Clenbuterol (Clen), salbutamol (Sal), ractopamine (Rac) and fenoterol (Fen) (their structures shown in Fig. 1) are members of β2 adrenergic agonists, which have been used by sufferers of breathing disorders as a decongestant and bronchodilator.¹ People with chronic breathing disorders such as asthma use drugs like β2 adrenergic agonists to make breathing easier.² The β2-agonist also causes an increase in aerobic capacity, central nervous system stimulation, blood pressure, and oxygen transportation.³ As it is, athletes use β2-agonists as performance-enhancing drugs which has been prohibited by the World Anti-Doping Agency since 2004. In addition, β2-agonists have also been used as a produced-animal feed because they can speed up muscle building and fat burning. However, when people consume these produced-animals for a long time, the β2-agonists would be accumulated in the human body which could cause vomiting, palpitations, tachycardia, and myocardial infarction, serious enough to cause death.⁴ In fact, any kind of β2-agonist was rigorously prohibited from being used as a growth promoter for produced-animals in China and the European Union. Only trace of ractopamine is permitted in pork or beef in the USA, Japan, Australia and Canada, usually less than 30 ppb.⁵ Hence, there is an increasing need to develop simple, accurate and quantitative techniques to monitor β2-agonists in biological specimens either in human urine or animal blood.

Fig. 1 Chemical structures of the four β2-agonists.
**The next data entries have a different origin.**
import Mathlib
import Literature.NumberTheory.LFunctions.Zhang2022.Section4GaussianWeight
import HarnessLib

/-!
# Zhang (2022), §11: integrals of the Gaussian-smoothed step `z ↦ g(e^{Kz}/y)` over intervals

Topic `Literature/NumberTheory/LFunctions/Zhang2022` (Landau–Siegel audit tree; verdict-neutral).
Y. Zhang, *Discrete mean estimates and the Landau–Siegel zero*, arXiv:2211.02515v1 (2022)
[Zhang2022LandauSiegel], §11 proof of Lemma 11.1, PDF pp. 63–64, tex L3238–L3289 — the real
analysis behind (11.2)–(11.3), made uniform and kernel-checked; it is the toolbox from which
`Section11Lemma111` proves the printed Lemma 11.1. Everything here is about the tree's weight
`g = GaussWeight.gWeight Λ` ((4.1); the source has `Λ = 𝓛³⁰`) composed with `z ↦ e^{Kz}/y`
(the source has `K = log P`, so `e^{Kz}/y = P^z/y`); no character, `L`-function or named fact occurs.

Write `u = log y/K` and `φ(z) = g(e^{Kz}/y) = g(e^{Kz − log y})`: an increasing smoothed Heaviside
step at `z = u` with `0 < φ < 1`, Gaussian majorant `γ(z) = ½exp{−Λ(Kz − log y)²}`:

* (4.2)/(4.3) along the step: `0 ≤ 1 − φ(z) ≤ γ(z)` for `z ≥ u`, `0 ≤ φ(z) ≤ γ(z)` for `z ≤ u`
  (`one_sub_step_bounds`, `step_le_majorant`);
* (11.4) along the step: `φ(z) + φ(2u − z) = 1`, whence **`∫_{u−δ}^{u+δ} φ = δ` exactly**
  (`step_add_step_reflect`, `integral_step_symm`) — the source's "By (11.4),
  `∫_{0.502}^{2u−0.502} g(P^z/y)dz = u − 0.502`";
* position lemmas for `∫_a^b φ`: right of `u` it is `(b − a) − O(∫γ)`, left of `u` it is `O(∫γ)`
  (`integral_right_bounds`, `integral_left_bounds`); with a margin `δ` these become
  `(b−a)·½e^{−Λ(Kδ)²}`-bounds (`integral_step_middle`, `integral_step_right_far`,
  `integral_step_left_far`) — the source's "by (6.2) … = 1.006 − 2u + O(ε)", "by (6.3) … ≪ ε";
* the uniform bound `|∫_a^b φ − (b − clamp(u;a,b))| ≤ ½√(π/(ΛK²))` in every position
  (`integral_step_crude`, via `∫_ℝ e^{−ΛK²w²}dw = √(π/(ΛK²))`), which yields (11.3) with room.

## References

* Y. Zhang, arXiv:2211.02515v1 (2022), §11 pp. 63–64, (11.4); §4 (4.1)–(4.3).
  [cite: Zhang2022LandauSiegel, §11 Lemma 11.1 proof]
-/

noncomputable section

open Real Set MeasureTheory Filter

namespace Literature.NumberTheory.LFunctions.Zhang2022.SmoothedStep

open GaussWeight

variable {Λ K y : ℝ}

/-! ## §1. The step and its majorant, pointwise -/

/-- `log(e^{Kz}/y) = Kz − log y`. [folklore] -/
private theorem log_arg (hy : 0 < y) (z : ℝ) : Real.log (Real.exp (K * z) / y) = K * z - Real.log y := by
  rw [Real.log_div (Real.exp_pos _).ne' hy.ne', Real.log_exp]

/-- `e^{K·(log y/K)} = y`. [folklore] -/
private theorem exp_mul_div (hK : K ≠ 0) (hy : 0 < y) : Real.exp (K * (Real.log y / K)) = y := by
  rw [mul_div_cancel₀ _ hK, Real.exp_log hy]

/-- The step `z ↦ g(e^{Kz}/y)` is increasing (`K ≥ 0`). [cite: Zhang2022LandauSiegel, §4 after (4.1)] -/
theorem step_monotone (hΛ : 0 < Λ) (hK : 0 ≤ K) (hy : 0 < y) :
    Monotone (fun z : ℝ => gWeight Λ (Real.exp (K * z) / y)) := by
  intro z₁ z₂ h
  have h1 : Real.exp (K * z₁) / y ≤ Real.exp (K * z₂) / y := by gcongr
  exact gWeight_mono hΛ (div_pos (Real.exp_pos _) hy) h1

/-- The step is integrable on every interval (it is monotone).
[cite: Zhang2022LandauSiegel, §11 Lemma 11.1 proof p. 63] -/
theorem step_intervalIntegrable (hΛ : 0 < Λ) (hK : 0 ≤ K) (hy : 0 < y) (a b : ℝ) :
    IntervalIntegrable (fun z : ℝ => gWeight Λ (Real.exp (K * z) / y)) volume a b :=
  (step_monotone hΛ hK hy).intervalIntegrable

/-- The majorant `γ(z) = ½exp{−Λ(Kz − log y)²}` is continuous. [folklore] -/
private theorem continuous_majorant :
    Continuous (fun z : ℝ => (1 / 2) * Real.exp (-Λ * (K * z - Real.log y) ^ 2)) := by
  fun_prop

/-- The majorant is integrable on every interval. [folklore] -/
private theorem majorant_intervalIntegrable (a b : ℝ) :
    IntervalIntegrable (fun z : ℝ => (1 / 2) * Real.exp (-Λ * (K * z - Real.log y) ^ 2))
      volume a b :=
  continuous_majorant.intervalIntegrable a b

/-- **(4.2) along the step**: for `z ≥ u`, `0 ≤ 1 − φ(z) ≤ γ(z)`. [cite: Zhang2022LandauSiegel, §4 (4.2)] -/
theorem one_sub_step_bounds (hΛ : 0 < Λ) (hK : 0 < K) (hy : 0 < y) {z : ℝ}
    (hz : Real.log y / K ≤ z) :
    0 ≤ 1 - gWeight Λ (Real.exp (K * z) / y) ∧
      1 - gWeight Λ (Real.exp (K * z) / y) ≤ (1 / 2) * Real.exp (-Λ * (K * z - Real.log y) ^ 2) := by
  have hx : 1 ≤ Real.exp (K * z) / y := by
    rw [le_div_iff₀ hy, one_mul, ← exp_mul_div hK.ne' hy]
    exact Real.exp_le_exp.mpr (mul_le_mul_of_nonneg_left hz hK.le)
  have h := one_sub_gWeight_le hΛ hx
  rw [log_arg hy] at h
  exact h

/-- **(4.3) along the step**: for `z ≤ u`, `φ(z) ≤ γ(z)`. [cite: Zhang2022LandauSiegel, §4 (4.3)] -/
theorem step_le_majorant (hΛ : 0 < Λ) (hK : 0 < K) (hy : 0 < y) {z : ℝ} (hz : z ≤ Real.log y / K) :
    gWeight Λ (Real.exp (K * z) / y) ≤ (1 / 2) * Real.exp (-Λ * (K * z - Real.log y) ^ 2) := by
  have hx0 : 0 < Real.exp (K * z) / y := div_pos (Real.exp_pos _) hy
  have hx1 : Real.exp (K * z) / y ≤ 1 := by
    rw [div_le_one hy, ← exp_mul_div hK.ne' hy]
    exact Real.exp_le_exp.mpr (mul_le_mul_of_nonneg_left hz hK.le)
  have h := gWeight_le hΛ hx0 hx1
  rw [log_arg hy] at h
  exact h
import Summits.NavierStokesRegularity.TurbBounds.SpectralFormFreeSlip
import Summits.NavierStokesRegularity.TurbBounds.FSU1.Mode.M01Calculus
import Summits.NavierStokesRegularity.TurbBounds.FSU1.Mode.M03Defs

/-!
# FS-U1″ mode lemma — StiffnessOdd (`TurbBounds/FSU1/Mode/M12StiffnessOdd.lean`)

FS-PROOF-DRAFT §3.6, odd class: `V′(0)² ≤ M·W_half` — `SO.stiffnessOdd : StiffnessOdd` (explicit half-line domination).

Cell-made mathematics of FS-PROOF-DRAFT §3 (pub-turb-sos), kernel-checked; generated from the design compose file
`StageF_compose.check.lean` (96c4b9bf…) by `build_mode_split.py`.  HONEST FRAMING: rigorous bounds for the stated PDE and boundary conditions; no claim about physical turbulence beyond the bound.
-/

open Real intervalIntegral MeasureTheory Set

namespace Summit.NavierStokesRegularity.TurbBounds.FSU1.Mode

open Summit.NavierStokesRegularity.TurbBounds.SpectralFormFreeSlip

namespace SO

/-! ### 1. Elementary calculus -/

/-! ### 2. Regularity of `V ∈ C³` and of `Ω = vort k V` (verbatim idiom of Stage C) -/

/-! ### 3. Hyperbolic sign facts -/

/-- `y ↦ y coth y` is monotone on `(0, ∞)`. -/
theorem ycoth_mono : MonotoneOn (fun y : ℝ => y * Real.cosh y / Real.sinh y) (Ioi 0) := by
  refine monotoneOn_of_hasDerivWithinAt_nonneg (convex_Ioi 0)
    (f' := fun y => (Real.sinh y * Real.cosh y - y) / Real.sinh y ^ 2) ?_ ?_ ?_
  · refine ContinuousOn.div (by fun_prop) Real.continuous_sinh.continuousOn (fun y hy => ?_)
    exact (Real.sinh_pos_iff.2 hy).ne'
  · intro y hy
    rw [interior_Ioi] at hy
    have hs : Real.sinh y ≠ 0 := (Real.sinh_pos_iff.2 hy).ne'
    have h1 : HasDerivAt (fun y => y * Real.cosh y) (1 * Real.cosh y + y * Real.sinh y) y :=
      (hasDerivAt_id y).mul (Real.hasDerivAt_cosh y)
    have h2 := h1.div (Real.hasDerivAt_sinh y) hs
    have en : ((1 * Real.cosh y + y * Real.sinh y) * Real.sinh y - y * Real.cosh y * Real.cosh y)
        = Real.sinh y * Real.cosh y - y := by
      linear_combination (-y) * Real.cosh_sq y
    rw [en] at h2
    exact h2.hasDerivWithinAt
  · intro y hy
    rw [interior_Ioi] at hy
    have hs : 0 < Real.sinh y := Real.sinh_pos_iff.2 hy
    have h1 : y ≤ Real.sinh y := Real.self_le_sinh_iff.2 hy.le
    have h2 : 1 ≤ Real.cosh y := Real.one_le_cosh y
    apply div_nonneg _ (sq_nonneg _)
    nlinarith

/-- For `0 < k ≤ μ`, `x ↦ log sinh(μx) − log sinh(kx)` is monotone on `(0, ∞)`. -/
theorem logratio_mono {k μ : ℝ} (hk : 0 < k) (hkμ : k ≤ μ) :
    MonotoneOn (fun x : ℝ => Real.log (Real.sinh (μ * x)) - Real.log (Real.sinh (k * x))) (Ioi 0) := by
  have hμ : 0 < μ := lt_of_lt_of_le hk hkμ
  refine monotoneOn_of_hasDerivWithinAt_nonneg (convex_Ioi 0)
    (f' := fun x => μ * Real.cosh (μ * x) / Real.sinh (μ * x) - k * Real.cosh (k * x) / Real.sinh (k * x)) ?_ ?_ ?_
  · intro x hx
    have h1 : Real.sinh (μ * x) ≠ 0 := (Real.sinh_pos_iff.2 (mul_pos hμ hx)).ne'
    have h2 : Real.sinh (k * x) ≠ 0 := (Real.sinh_pos_iff.2 (mul_pos hk hx)).ne'
    exact (((hasDerivAt_sinh_mul μ x).log h1).sub ((hasDerivAt_sinh_mul k x).log h2)).continuousAt.continuousWithinAt
  · intro x hx
    rw [interior_Ioi] at hx
    have h1 : Real.sinh (μ * x) ≠ 0 := (Real.sinh_pos_iff.2 (mul_pos hμ hx)).ne'
    have h2 : Real.sinh (k * x) ≠ 0 := (Real.sinh_pos_iff.2 (mul_pos hk hx)).ne'
    exact (((hasDerivAt_sinh_mul μ x).log h1).sub ((hasDerivAt_sinh_mul k x).log h2)).hasDerivWithinAt
  · intro x hx
    rw [interior_Ioi] at hx
    have hkx : 0 < k * x := mul_pos hk hx
    have hμx : 0 < μ * x := mul_pos hμ hx
    have hm := ycoth_mono (show k * x ∈ Ioi (0:ℝ) from hkx) (show μ * x ∈ Ioi (0:ℝ) from hμx)
      (mul_le_mul_of_nonneg_right hkμ hx.le)
    simp only at hm
    have hs1 : 0 < Real.sinh (k * x) := Real.sinh_pos_iff.2 hkx
    have hs2 : 0 < Real.sinh (μ * x) := Real.sinh_pos_iff.2 hμx
    rw [div_le_div_iff₀ hs1 hs2] at hm
    rw [sub_nonneg, div_le_div_iff₀ hs1 hs2]
    nlinarith [hm, hx]

/-- The sign fact behind `φ_D ≥ 0`: `sinh(μu)·sinh(kL) ≤ sinh(ku)·sinh(μL)` for `0 < k ≤ μ`, `0 ≤ u ≤ L`. -/
theorem sinh_prod_le {k μ u L : ℝ} (hk : 0 < k) (hkμ : k ≤ μ) (hu : 0 ≤ u) (huL : u ≤ L) :
    Real.sinh (μ * u) * Real.sinh (k * L) ≤ Real.sinh (k * u) * Real.sinh (μ * L) := by
  have hμ : 0 < μ := lt_of_lt_of_le hk hkμ
  rcases hu.eq_or_lt with h0 | hupos
  · rw [← h0]; simp
  have hL : 0 < L := lt_of_lt_of_le hupos huL
  have a1 : 0 < Real.sinh (μ * u) := Real.sinh_pos_iff.2 (mul_pos hμ hupos)
  have a2 : 0 < Real.sinh (k * L) := Real.sinh_pos_iff.2 (mul_pos hk hL)
  have a3 : 0 < Real.sinh (k * u) := Real.sinh_pos_iff.2 (mul_pos hk hupos)
  have a4 : 0 < Real.sinh (μ * L) := Real.sinh_pos_iff.2 (mul_pos hμ hL)
  have hm := logratio_mono hk hkμ (show u ∈ Ioi (0:ℝ) from hupos) (show L ∈ Ioi (0:ℝ) from hL) huL
  simp only at hm
  have : Real.log (Real.sinh (μ * u) * Real.sinh (k * L)) ≤ Real.log (Real.sinh (k * u) * Real.sinh (μ * L)) := by
    rw [Real.log_mul a1.ne' a2.ne', Real.log_mul a3.ne' a4.ne']
    linarith
  exact (Real.log_le_log_iff (mul_pos a1 a2) (mul_pos a3 a4)).1 this

/-- `ψ_k(s) ≤ e^{−ks}` on `s ≥ 0`: in fact `e^{−ks} sinh(kL) − sinh(k(L−s)) = e^{−kL} sinh(ks) ≥ 0`. -/
theorem sinh_lin_le_exp {k L s : ℝ} (hk : 0 < k) (hL : 0 < L) (hs : 0 ≤ s) :
    Real.sinh (k * (L - s)) / Real.sinh (k * L) ≤ Real.exp (-k * s) := by
  have hsL : 0 < Real.sinh (k * L) := Real.sinh_pos_iff.2 (mul_pos hk hL)
  rw [div_le_iff₀ hsL]
  have iden : Real.exp (-k * s) * Real.sinh (k * L) - Real.sinh (k * (L - s))
      = Real.exp (-(k * L)) * Real.sinh (k * s) := by
    rw [Real.sinh_eq, Real.sinh_eq, Real.sinh_eq]
    have e1 : Real.exp (k * (L - s)) = Real.exp (k * L) * Real.exp (-k * s) := by
      rw [← Real.exp_add]; ring_nf
    have e2 : Real.exp (-(k * (L - s))) = Real.exp (-(k * L)) * Real.exp (k * s) := by
      rw [← Real.exp_add]; ring_nf
    have e3 : Real.exp (-k * s) * Real.exp (k * s) = 1 := by
      rw [← Real.exp_add]; simp
    have e4 : Real.exp (-(k * L)) * Real.exp (k * L) = 1 := by
      rw [← Real.exp_add]; simp
    have e5 : Real.exp (-(k * s)) = Real.exp (-k * s) := by ring_nf
    rw [e1, e2, e5]
    nlinarith [e3, e4]
  have hpos : 0 ≤ Real.exp (-(k * L)) * Real.sinh (k * s) :=
    mul_nonneg (Real.exp_pos _).le (Real.sinh_nonneg_iff.2 (by positivity))
  linarith


/-! ### 4. The explicit test functions -/

/-- `ψ_m(x) = sinh m(L−x) / sinh mL`. -/
noncomputable def psi (m L x : ℝ) : ℝ := Real.sinh (m * (L - x)) / Real.sinh (m * L)
/-- `ψ_m'`. -/
noncomputable def dpsi (m L x : ℝ) : ℝ := -m * Real.cosh (m * (L - x)) / Real.sinh (m * L)

/-- Derivative of `ψ_c(x) = sinh(c(L−x))/sinh(cL)`. -/
theorem hasDerivAt_psi (m L x : ℝ) : HasDerivAt (psi m L) (dpsi m L x) x := by
  unfold psi dpsi
  exact (hasDerivAt_sinh_lin m L x).div_const (Real.sinh (m * L))

/-- Second derivative of `ψ_c`. -/
theorem hasDerivAt_dpsi (m L x : ℝ) : HasDerivAt (dpsi m L) (m ^ 2 * psi m L x) x := by
  unfold psi dpsi
  have h := ((hasDerivAt_cosh_lin m L x).const_mul (-m)).div_const (Real.sinh (m * L))
  have e : -m * (-m * Real.sinh (m * (L - x))) / Real.sinh (m * L)
      = m ^ 2 * (Real.sinh (m * (L - x)) / Real.sinh (m * L)) := by ring
  rw [e] at h
  exact h

/-- The Dirichlet solution `φ_D = A (ψ_k − ψ_μ)` of `−αφ'' + νφ = kψ_k` on `[0, L]` (`A = k/β₀`). -/
noncomputable def phiD (A k μ L x : ℝ) : ℝ := A * (psi k L x - psi μ L x)
/-- `φ_D'`. -/
noncomputable def dphiD (A k μ L x : ℝ) : ℝ := A * (dpsi k L x - dpsi μ L x)
/-- `φ_D''`. -/
noncomputable def ddphiD (A k μ L x : ℝ) : ℝ := A * (k ^ 2 * psi k L x - μ ^ 2 * psi μ L x)

/-- Derivative of the Dirichlet test function `φ_D`. -/
theorem hasDerivAt_phiD (A k μ L x : ℝ) : HasDerivAt (phiD A k μ L) (dphiD A k μ L x) x := by
  unfold phiD dphiD
  exact ((hasDerivAt_psi k L x).sub (hasDerivAt_psi μ L x)).const_mul A

/-- Second derivative of `φ_D`. -/
theorem hasDerivAt_dphiD (A k μ L x : ℝ) : HasDerivAt (dphiD A k μ L) (ddphiD A k μ L x) x := by
  unfold dphiD ddphiD
  exact ((hasDerivAt_dpsi k L x).sub (hasDerivAt_dpsi μ L x)).const_mul A

/-- The half-line solution `φ_∞ = A (e^{−kx} − e^{−μx})` of `−αφ'' + νφ = k e^{−kx}`, `φ(0) = 0`. -/
noncomputable def phiI (A k μ x : ℝ) : ℝ := A * (Real.exp (-k * x) - Real.exp (-μ * x))
/-- `φ_∞'`. -/
noncomputable def dphiI (A k μ x : ℝ) : ℝ := A * (-k * Real.exp (-k * x) - -μ * Real.exp (-μ * x))
/-- `φ_∞''`. -/
noncomputable def ddphiI (A k μ x : ℝ) : ℝ :=
  A * (-k * (-k * Real.exp (-k * x)) - -μ * (-μ * Real.exp (-μ * x)))

/-- Derivative of the half-line comparison function `φ_∞`. -/
theorem hasDerivAt_phiI (A k μ x : ℝ) : HasDerivAt (phiI A k μ) (dphiI A k μ x) x := by
  unfold phiI dphiI
  exact ((hasDerivAt_exp_lin k x).sub (hasDerivAt_exp_lin μ x)).const_mul A

/-- Second derivative of `φ_∞`. -/
theorem hasDerivAt_dphiI (A k μ x : ℝ) : HasDerivAt (dphiI A k μ) (ddphiI A k μ x) x := by
  unfold dphiI ddphiI
  exact (((hasDerivAt_exp_lin k x).const_mul (-k)).sub ((hasDerivAt_exp_lin μ x).const_mul (-μ))).const_mul A

/-- `−αφ_D'' + νφ_D = kψ_k` (uses `αμ² = αk² + β₀`, `Aβ₀ = k`). -/
theorem opD {α β₀ k μ A : ℝ} (hA : A * β₀ = k) (hαμ : α * μ ^ 2 = α * k ^ 2 + β₀) (L x : ℝ) :
    -α * ddphiD A k μ L x + (α * k ^ 2 + β₀) * phiD A k μ L x = k * psi k L x := by
  unfold ddphiD phiD
  linear_combination (psi k L x) * hA + (A * psi μ L x) * hαμ

/-- `−αφ_∞'' + νφ_∞ = k e^{−kx}`. -/
theorem opI {α β₀ k μ A : ℝ} (hA : A * β₀ = k) (hαμ : α * μ ^ 2 = α * k ^ 2 + β₀) (x : ℝ) :
    -α * ddphiI A k μ x + (α * k ^ 2 + β₀) * phiI A k μ x = k * Real.exp (-k * x) := by
  unfold ddphiI phiI
  linear_combination (Real.exp (-k * x)) * hA + (A * Real.exp (-μ * x)) * hαμ

/-- `∫₀ᴸ k e^{−kx} φ_∞(x) dx` in closed form. -/
theorem int_kexp_phiI (A k μ L : ℝ) (hk : k ≠ 0) (hkμ : k + μ ≠ 0) :
    ∫ x in (0:ℝ)..L, k * Real.exp (-k * x) * phiI A k μ x
      = k * A * ((1 - Real.exp (-k * L) ^ 2) / (2 * k) - (1 - Real.exp (-k * L) * Real.exp (-μ * L)) / (k + μ)) := by
  have hP : ∀ x, HasDerivAt (fun x => k * A * (-(Real.exp (-k * x) * Real.exp (-k * x)) / (2 * k)
      + Real.exp (-k * x) * Real.exp (-μ * x) / (k + μ))) (k * Real.exp (-k * x) * phiI A k μ x) x := by
    intro x
    have h1 := hasDerivAt_exp_lin k x
    have h2 := hasDerivAt_exp_lin μ x
    have h3 := ((((h1.mul h1).neg).div_const (2 * k)).add ((h1.mul h2).div_const (k + μ))).const_mul (k * A)
    refine h3.congr_deriv ?_
    unfold phiI
    field_simp
    ring
  have cI : Continuous fun x => k * Real.exp (-k * x) * phiI A k μ x := by unfold phiI; fun_prop
  rw [intervalIntegral.integral_eq_sub_of_hasDerivAt (fun x _ => hP x) (cI.intervalIntegrable _ _)]
  simp only [mul_zero, Real.exp_zero, mul_one]
  field_simp
  ring

/-- The algebra behind `a_L(φ_∞) ≤ M`: the deficit is `k/(α(μ²−k²)²)·(kμ(y−x)² + x²(μ−k)²/2) ≥ 0`. -/
theorem alg_key {α k μ x y : ℝ} (hα : 0 < α) (hk : 0 < k) (hkμ : k < μ) :
    k * (k / (α * (μ ^ 2 - k ^ 2))) * ((1 - x ^ 2) / (2 * k) - (1 - x * y) / (k + μ))
      + α * ((k / (α * (μ ^ 2 - k ^ 2))) * (-k * x - -μ * y) * ((k / (α * (μ ^ 2 - k ^ 2))) * (x - y)))
      ≤ k / (2 * α * (k + μ) ^ 2) := by
  have hμ : 0 < μ := lt_trans hk hkμ
  have h1 : μ ^ 2 - k ^ 2 ≠ 0 := by nlinarith
  have h2 : k + μ ≠ 0 := by linarith
  have key : k / (2 * α * (k + μ) ^ 2)
      - (k * (k / (α * (μ ^ 2 - k ^ 2))) * ((1 - x ^ 2) / (2 * k) - (1 - x * y) / (k + μ))
        + α * ((k / (α * (μ ^ 2 - k ^ 2))) * (-k * x - -μ * y) * ((k / (α * (μ ^ 2 - k ^ 2))) * (x - y))))
      = k / (α * (μ ^ 2 - k ^ 2) ^ 2) * (k * μ * (y - x) ^ 2 + x ^ 2 * (μ - k) ^ 2 / 2) := by
    field_simp
    ring
  have hnn : 0 ≤ k / (α * (μ ^ 2 - k ^ 2) ^ 2) * (k * μ * (y - x) ^ 2 + x ^ 2 * (μ - k) ^ 2 / 2) := by
    positivity
  linarith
To date, different analytical methods have been reported for β2-agonist determination. Conventional chromatographic methods involving the use of a mass detector have been widely applied for the confirmation and precise quantitation of β2-agonists, including CE-MS,^6,7 HPLC-MS^8–10 and GC-MS.^11,12 ELC-FIA,¹³ CE-ECL¹⁴ and ELISA¹⁵ also have been utilized. Although the determination of β2-agonists by these methods is promising, most of them have been associated with several shortcomings, such as complicated pre-purification procedures, expensive equipment and costly reagents, which finally limit their wider applications.¹⁶ Therefore, more conveniently operated, cost-and-time effective methods are still highly required to be developed for the analysis of β2-agonists.

CE-UV has been considered as a fast, efficient and cost-effective analytical separation method, and it has already become a powerful analytical technique in pharmaceutical and biomedical aspects. Unfortunately, due to the small loaded sample volume and the narrow optical path length, the sensitivity is relatively low when used as an online UV detector. Online sample pre-concentration is an efficient approach to enhance the sensitivity for trace analysis such as field-enhanced sample injection (FESI),^17,18 field amplified sample stacking (FASS)¹⁹ and large-volume sample stacking (LVSS).²⁰

As shown in Fig. 2, FESI is based on the fact that each given analyte presents a different velocity either in the high-conductivity background electrolyte (BGS) zone or in the low-conductivity sample zone (water). Due to the presence of a preinjected short plug of low conductivity (diluted buffer or water) at the capillary inlet, the analyte moves rapidly from the sample vial into the capillary at a higher electric field. Once they reach the high conductivity BGS, their velocity slows down significantly where fast attenuation of the electric field strength occurs. Thus it will result in a stacking process at the boundary between the sample matrix and BGS.²¹ In this work, we developed a method to separate and detect four kinds of β2-agonists rapidly and conveniently with the advantages of low detection limit, fast analysis time and wide linear range.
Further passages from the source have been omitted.